WHAT YOU WILL DO »
Repeat exactly every line that comes at or after the line containing "have := card_le_card this", through the end of the entries below.

── THE INPUT

/-- [folklore] **THE TREE-GRAPH INEQUALITY APPLIED UNDER THE TUPLE SUM**: for a symmetric hard core and a nonnegative majorant,
`U(S, v, q) ≤ Σ_{τ ∈ rooted trees on S at v} W(S, {v}, τ, q)`. -/
theorem U_le_sum_W (hsymm : ∀ Z Z', inc Z Z' → inc Z' Z) (hw : ∀ Z, 0 ≤ w Z) {S : Finset ι} {v : ι} (hv : v ∈ S) (q : Q) :
    U p₀ cubes inc w S v q ≤ ∑ τ ∈ forests S {v}, W p₀ cubes inc w S {v} τ (fun _ => q) := by
  unfold U W
  rw [sum_comm]
  refine sum_le_sum fun Z _ => ?_
  have h1 : |(hcUrsell (fun i j => inc (Z i) (Z j)) S : ℝ)| ≤ ((treeGraphs (fun i j => inc (Z i) (Z j)) S v).card : ℝ) := by
    exact_mod_cast abs_hcUrsell_le_card_treeGraphs (H := fun i j => inc (Z i) (Z j)) (fun i j h => hsymm _ _ h) S hv
  have htree : |(hcUrsell (fun i j => inc (Z i) (Z j)) S : ℝ)| ≤
      ∑ τ ∈ forests S {v}, ind (∀ u ∈ S.erase v, inc (Z u) (Z (τ u))) :=
    h1.trans (le_of_eq (card_treeGraphs_eq_sum (fun i j => inc (Z i) (Z j)) S v))
  have h0 : 0 ≤ ind (q ∈ cubes (Z v)) * ∏ u ∈ S, w (Z u) := mul_nonneg (ind_nonneg _) (prod_nonneg fun _ _ => hw _)
  calc ind (q ∈ cubes (Z v)) * |(hcUrsell (fun i j => inc (Z i) (Z j)) S : ℝ)| * ∏ u ∈ S, w (Z u)
      = |(hcUrsell (fun i j => inc (Z i) (Z j)) S : ℝ)| * (ind (q ∈ cubes (Z v)) * ∏ u ∈ S, w (Z u)) := by ring
    _ ≤ (∑ τ ∈ forests S {v}, ind (∀ u ∈ S.erase v, inc (Z u) (Z (τ u)))) * (ind (q ∈ cubes (Z v)) * ∏ u ∈ S, w (Z u)) :=
        mul_le_mul_of_nonneg_right htree h0
    _ = ∑ τ ∈ forests S {v}, (∏ r ∈ ({v} : Finset ι), ind ((fun _ : ι => q) r ∈ cubes (Z r))) *
          (∏ u ∈ S \ {v}, ind (inc (Z u) (Z (τ u)))) * ∏ u ∈ S, w (Z u) := by
        rw [sum_mul]
        refine sum_congr rfl fun τ _ => ?_
        rw [prod_singleton, sdiff_singleton_eq_erase]
        have : ind (∀ u ∈ S.erase v, inc (Z u) (Z (τ u))) = ∏ u ∈ S.erase v, ind (inc (Z u) (Z (τ u))) := by
          by_cases h : ∀ u ∈ S.erase v, inc (Z u) (Z (τ u))
          · rw [ind_of_pos h]; exact (prod_eq_one fun u hu => ind_of_pos (h u hu)).symm
          · rw [ind_of_neg h]
            push Not at h
            obtain ⟨u, hu, hnot⟩ := h
            exact (prod_eq_zero hu (ind_of_neg hnot)).symm
        rw [this]
        ring

/-! ## §2 Cayley with prescribed degrees in child-count form; the anchored level bound -/

omit [Fintype P] [DecidableEq Q] in
/-- [folklore] **`Σ_τ Π_u c_u! ≤ (n−1)!·4^{n−1}`** over the rooted trees on an `n`-set `S` (root `v`), `c_u` the child counts — the
tree's Cayley-with-degrees bound `Σ_τ Π_u (d_u − 1)! ≤ (n−2)!·4^{n−1}` (`d_u − 1 = c_u` off the root, `c_v − 1` at the root, so
`Π_u c_u! = c_v·Π_u (d_u − 1)! ≤ (n−1)·Π_u (d_u − 1)!`); for `n = 1` both sides are `1`. -/
theorem sum_prod_factorial_children_le {S : Finset ι} {v : ι} (hv : v ∈ S) :
    ∑ τ ∈ forests S {v}, ∏ u ∈ S, ((children S {v} u τ).card.factorial : ℝ) ≤
      ((S.card - 1).factorial : ℝ) * 4 ^ (S.card - 1) := by
  rcases Nat.lt_or_ge S.card 2 with h1 | h2
  · -- one vertex: the only tree is the identity, every child count is zero
    have hS : S = {v} := by
      have hc : S.card = 1 := by have := card_pos.2 ⟨v, hv⟩; omega
      obtain ⟨a, ha⟩ := card_eq_one.1 hc
      rw [ha] at hv ⊢; rw [mem_singleton.1 hv]
    have hterm : ∀ τ ∈ forests S {v}, ∏ u ∈ S, ((children S {v} u τ).card.factorial : ℝ) = 1 := by
      intro τ _
      refine prod_eq_one fun u _ => ?_
      have : children S {v} u τ = ∅ := by
        rw [← subset_empty]; intro x hx
        have := children_subset (S := S) (R := {v}) (ρ := u) τ hx
        rw [hS, sdiff_self] at this
        exact this
      rw [this, card_empty, Nat.factorial_zero, Nat.cast_one]
    rw [sum_congr rfl hterm, sum_const, nsmul_eq_mul, mul_one]
    have hcard : ((forests S {v}).card : ℝ) = 1 := by
      have h := card_forests_mul_card S {v} (singleton_subset_iff.2 hv)
      rw [hS, card_singleton] at h
      norm_num at h
      rw [hS]; exact_mod_cast h
    rw [hcard, hS, card_singleton]
    norm_num
  · have hcay := sum_trees_prod_factorial_le hv h2
    have hkey : ∀ τ ∈ forests S {v}, ∏ u ∈ S, ((children S {v} u τ).card.factorial : ℝ) ≤
        (S.card - 1 : ℕ) * ∏ u ∈ S, ((degree S v τ u - 1).factorial : ℝ) := by
      intro τ hτ
      rw [mem_forests] at hτ
      obtain ⟨u₀, hu₀S, hu₀v⟩ : ∃ u ∈ S, u ≠ v := by
        by_contra h
        push Not at h
        have : S ⊆ {v} := fun u hu => mem_singleton.2 (h u hu)
        have := card_le_card this
        rw [card_singleton] at this
        omega
      have hcv : 1 ≤ (children S {v} v τ).card := card_pos.2 (children_root_nonempty hτ hv hu₀S hu₀v)
      have hcv' : (children S {v} v τ).card ≤ S.card - 1 := by
        have := card_le_card (children_subset (S := S) (R := {v}) (ρ := v) τ)
        rwa [card_sdiff_of_subset (singleton_subset_iff.2 hv), card_singleton] at this
      rw [← mul_prod_erase S _ hv, ← mul_prod_erase S (fun u => ((degree S v τ u - 1).factorial : ℝ)) hv]
      have hrest : ∏ u ∈ S.erase v, ((children S {v} u τ).card.factorial : ℝ) =
          ∏ u ∈ S.erase v, ((degree S v τ u - 1).factorial : ℝ) :=
        prod_congr rfl fun u hu => by rw [degree_sub_one, if_neg (mem_erase.1 hu).1]
      rw [hrest, degree_sub_one, if_pos rfl, ← mul_assoc]
      refine mul_le_mul_of_nonneg_right ?_ (prod_nonneg fun _ _ => Nat.cast_nonneg _)
      have hfac : ((children S {v} v τ).card.factorial : ℝ) =
          (children S {v} v τ).card * (((children S {v} v τ).card - 1).factorial : ℝ) := by
        exact_mod_cast (Nat.mul_factorial_pred (by omega)).symm
      rw [hfac]
      exact mul_le_mul_of_nonneg_right (by exact_mod_cast hcv') (Nat.cast_nonneg _)
    calc ∑ τ ∈ forests S {v}, ∏ u ∈ S, ((children S {v} u τ).card.factorial : ℝ)
        ≤ ∑ τ ∈ forests S {v}, (S.card - 1 : ℕ) * ∏ u ∈ S, ((degree S v τ u - 1).factorial : ℝ) := sum_le_sum hkey
      _ = (S.card - 1 : ℕ) * ((∑ τ ∈ forests S {v}, ∏ u ∈ S, (degree S v τ u - 1).factorial : ℕ) : ℝ) := by
          rw [← mul_sum]; push_cast; rfl
      _ ≤ (S.card - 1 : ℕ) * (((S.card - 2).factorial * 4 ^ (S.card - 1) : ℕ) : ℝ) :=
          mul_le_mul_of_nonneg_left (by exact_mod_cast hcay) (Nat.cast_nonneg _)
      _ = ((S.card - 1).factorial : ℝ) * 4 ^ (S.card - 1) := by
          have : (S.card - 1) * (S.card - 2).factorial = (S.card - 1).factorial := by
            have h := Nat.mul_factorial_pred (n := S.card - 1) (by omega)
            rw [show S.card - 1 - 1 = S.card - 2 from by omega] at h
            exact h
          rw [← this]
          push_cast
          ring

────

RESPONSE FOR THIS EXERCISE »
        have := card_le_card this
        rw [card_singleton] at this
        omega
      have hcv : 1 ≤ (children S {v} v τ).card := card_pos.2 (children_root_nonempty hτ hv hu₀S hu₀v)
      have hcv' : (children S {v} v τ).card ≤ S.card - 1 := by
        have := card_le_card (children_subset (S := S) (R := {v}) (ρ := v) τ)
        rwa [card_sdiff_of_subset (singleton_subset_iff.2 hv), card_singleton] at this
      rw [← mul_prod_erase S _ hv, ← mul_prod_erase S (fun u => ((degree S v τ u - 1).factorial : ℝ)) hv]
      have hrest : ∏ u ∈ S.erase v, ((children S {v} u τ).card.factorial : ℝ) =
          ∏ u ∈ S.erase v, ((degree S v τ u - 1).factorial : ℝ) :=
        prod_congr rfl fun u hu => by rw [degree_sub_one, if_neg (mem_erase.1 hu).1]
      rw [hrest, degree_sub_one, if_pos rfl, ← mul_assoc]
      refine mul_le_mul_of_nonneg_right ?_ (prod_nonneg fun _ _ => Nat.cast_nonneg _)
      have hfac : ((children S {v} v τ).card.factorial : ℝ) =
          (children S {v} v τ).card * (((children S {v} v τ).card - 1).factorial : ℝ) := by
        exact_mod_cast (Nat.mul_factorial_pred (by omega)).symm
      rw [hfac]
      exact mul_le_mul_of_nonneg_right (by exact_mod_cast hcv') (Nat.cast_nonneg _)
    calc ∑ τ ∈ forests S {v}, ∏ u ∈ S, ((children S {v} u τ).card.factorial : ℝ)
        ≤ ∑ τ ∈ forests S {v}, (S.card - 1 : ℕ) * ∏ u ∈ S, ((degree S v τ u - 1).factorial : ℝ) := sum_le_sum hkey
      _ = (S.card - 1 : ℕ) * ((∑ τ ∈ forests S {v}, ∏ u ∈ S, (degree S v τ u - 1).factorial : ℕ) : ℝ) := by
          rw [← mul_sum]; push_cast; rfl
      _ ≤ (S.card - 1 : ℕ) * (((S.card - 2).factorial * 4 ^ (S.card - 1) : ℕ) : ℝ) :=
          mul_le_mul_of_nonneg_left (by exact_mod_cast hcay) (Nat.cast_nonneg _)
      _ = ((S.card - 1).factorial : ℝ) * 4 ^ (S.card - 1) := by
          have : (S.card - 1) * (S.card - 2).factorial = (S.card - 1).factorial := by
            have h := Nat.mul_factorial_pred (n := S.card - 1) (by omega)
            rw [show S.card - 1 - 1 = S.card - 2 from by omega] at h
            exact h
          rw [← this]
          push_cast
          ring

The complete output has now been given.